Lead-contamination in Flint, Michigan is a cautionary tale of our time, a doctor from Flint told an audience in Providence on Thursday.
Pediatrician, activist, and author Dr. Mona Hanna-Attisha was a key player in bringing the Flint water crisis to light. The city is now in the process of replacing its corroded lead pipes, but Hanna-Attisha said continued oversight is needed. And she said lead pipes are a problem in water supply systems across the country. “I think I spend about half of my time now working with cities outside of Flint who are testing and finding lead in their water,” Hanna-Attisha said. “And what I have learned is that there’s lead in the water all over!”
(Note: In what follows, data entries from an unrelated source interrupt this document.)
/-!
# Semi-graphs of anabelioids, Appendix: Theorem A.4 (chart route) — the torsors `F(Π₂/N)` of a
# morphism of connected quasi-temperoids

Mochizuki, *Semi-graphs of anabelioids*, Publ. RIMS **42** (2006), Appendix, Theorem A.4 (manuscript
pp. 82–86) [cite: MochizukiSemiAnbd2006, Thm A.4 pp.82-86].  PROOF-ONLY port (no definitions) of the
tree's `TemperoidsHomTorsor.lean` (abc-iut-L3-d2; [SemiAnbd] Prop. 3.2 engine) to a functor
`F : T₂[A₂] ⥤ T₁[A₁]` (`T[A] = Over' A ⊆ B^temp(Π)`) preserving finite limits, countable colimits and
nondegenerate objects: for an open normal `N ≤ Stab(a₂)` of the tempered group `Π₂`, with
`Q_N = Π₂/N ∈ T₂[A₂]` the Galois object over `A₂` (`ThmA4Chart.Q`),

* `map_orbitMap` — `F` of an orbit map `Π₂/N → X` (`X ∈ T₂[A₂]` transitive) is surjective with fibres the
  orbits of the stabiliser under the right action `F(r_h)` (the orbit map is the quotient of `Π₂/N` by the
  countable group `HN/N`, preserved by `F`: `map_quotient`);
* `fibreQ_transitive` — `Y_N := F(Q_N)` is NONEMPTY (`map_nonempty`: nondegeneracy replaces the
  one-point object of Prop. 3.2, which `T[A]` lacks) and `Π₂` acts TRANSITIVELY on it by the `F(r_g)` —
  NEW argument, the chart-level form of the Galois square of the printed proof (pp. 85–86): `Q_N` is
  Galois, so the first projection `Q_N × Q_N → Q_N` is the quotient by `Aut(Q_N)` acting on the second
  factor; `F` preserves the product and this quotient, and every automorphism of `Π₂/N` is a right
  multiplication;
* `fibreQ_free`, `fibreQ_coe_eq_of_rightMul_eq` — `Π₂/N` acts freely (`map_fixedPointFree`).

So `Y_N` is a `Π₂/N`-torsor with a commuting `Π₁`-action, as in Prop. 3.2; the extraction of the
continuous homomorphism (port of `TemperoidsHomHom`) and the comparison `θ` (port of
`TemperoidsHomEqResProofs`) are the sequel files (L3-lead μ3-1/ν3-1 rows C-S1b/C-S1c).  Galois-countability
is NOT used here.  Nothing takes a side on [IUTchIII] Cor. 3.12.
-/

namespace Literature.AnabelianGeometry.SemiGraphs

namespace ThmA4Chart

open CategoryTheory CategoryTheory.Limits Topology
open Literature.AlgebraicGeometry.Frobenioids (IsConnectedObj IsNonemptyObj)
open Literature.AlgebraicGeometry.Frobenioids.QuasiTemperoid.BTempConnected (hom_ρ hom_eq_of_apply_eq
  hom_ext_apply)

universe u

/-! ### Bookkeeping on `Π/N` over `A` -/

section Bookkeeping

variable {G : Type u} [Group G] [TopologicalSpace G] [IsTopologicalGroup G] (hG : IsTempered G)
  (A : BTemp G) (a : A.obj.V)

/-- `r_a ≫ r_b = r_{ab}` over `A`. [cite: MochizukiSemiAnbd2006, Rmk 3.1.2 p.33] -/
theorem rightMul_comp (N : OpenNormalSubgroup G) (hN : N.toSubgroup ≤ BTemp.stab A a) (g g' : G) :
    rightMul hG A a N hN g ≫ rightMul hG A a N hN g' = rightMul hG A a N hN (g * g') :=
  ObjectProperty.hom_ext _ (BTemp.rightMul_comp hG N g g')

/-- `r_1 = 𝟙` over `A`. [cite: MochizukiSemiAnbd2006, Rmk 3.1.2 p.33] -/
theorem rightMul_one (N : OpenNormalSubgroup G) (hN : N.toSubgroup ≤ BTemp.stab A a) :
    rightMul hG A a N hN 1 = 𝟙 (Q hG A a N hN) :=
  ObjectProperty.hom_ext _ (BTemp.rightMul_one hG N)

/-- Every automorphism of the Galois object `Π/N` of `B^temp(Π)` is a right multiplication (it is
determined by the image of the coset `N`). [cite: MochizukiSemiAnbd2006, Rmk 3.1.3 p.34] -/
theorem exists_hom_eq_rightMul (N : OpenNormalSubgroup G) (σ : BTemp.Q hG N ≅ BTemp.Q hG N) :
    ∃ g : G, σ.hom = BTemp.rightMul hG N g := by
  obtain ⟨g, hg⟩ := QuotientGroup.mk_surjective (σ.hom.hom.hom ((1 : G) : G ⧸ N.toSubgroup))
  refine ⟨g, hom_eq_of_apply_eq (GaloisObjects.isConnectedObj_quotientObj hG _ _) _ _
    ((1 : G) : G ⧸ N.toSubgroup) ?_⟩
  rw [BTemp.rightMul_apply, one_mul]
  exact hg.symm

end Bookkeeping

/-! ### The engine's data -/

variable {G₁ : Type u} [Group G₁] [TopologicalSpace G₁] [IsTopologicalGroup G₁]
  {G₂ : Type u} [Group G₂] [TopologicalSpace G₂] [IsTopologicalGroup G₂] (hG₂ : IsTempered G₂)
  {A₁ : BTemp G₁} (hA₁ : IsConnectedObj A₁) {A₂ : BTemp G₂} (a₂ : A₂.obj.V)
  (F : Over' A₂ ⥤ Over' A₁) (hlim : PreservesFiniteLimits F)
  (hcolim : ∀ (J : Type) [SmallCategory J] [CountableCategory J], PreservesColimitsOfShape J F)
  (hnd : ∀ X : Over' A₂, IsNondegenerateObj X → IsNondegenerateObj (F.obj X))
In many cities and towns, including here in Rhode Island and Massachusetts, lead service lines connect water mains to individual houses. Hanna-Attisha says the story of Flint should encourage regulators to take preventative action to protect clean drinking water and air.
“We need to keep our eyes open to history, which continues to repeat,” she warned the crowd. “We are very much in this climate right now of science denial, be it climate change or vaccines. And we are even now we’ve seen a resurgence of lead-deniers who are even trying to down-play what happened in Flint.”
She called on scientists to share their work with the public. And referencing her own involvement with environmental activism as a teenager, Hanna-Attisha encouraged students in the audience to speak up.
Dr. Mona Hanna-Attisha’s book, What The Eyes Don’t See, is the state’s “Reading Across RI” selection this year.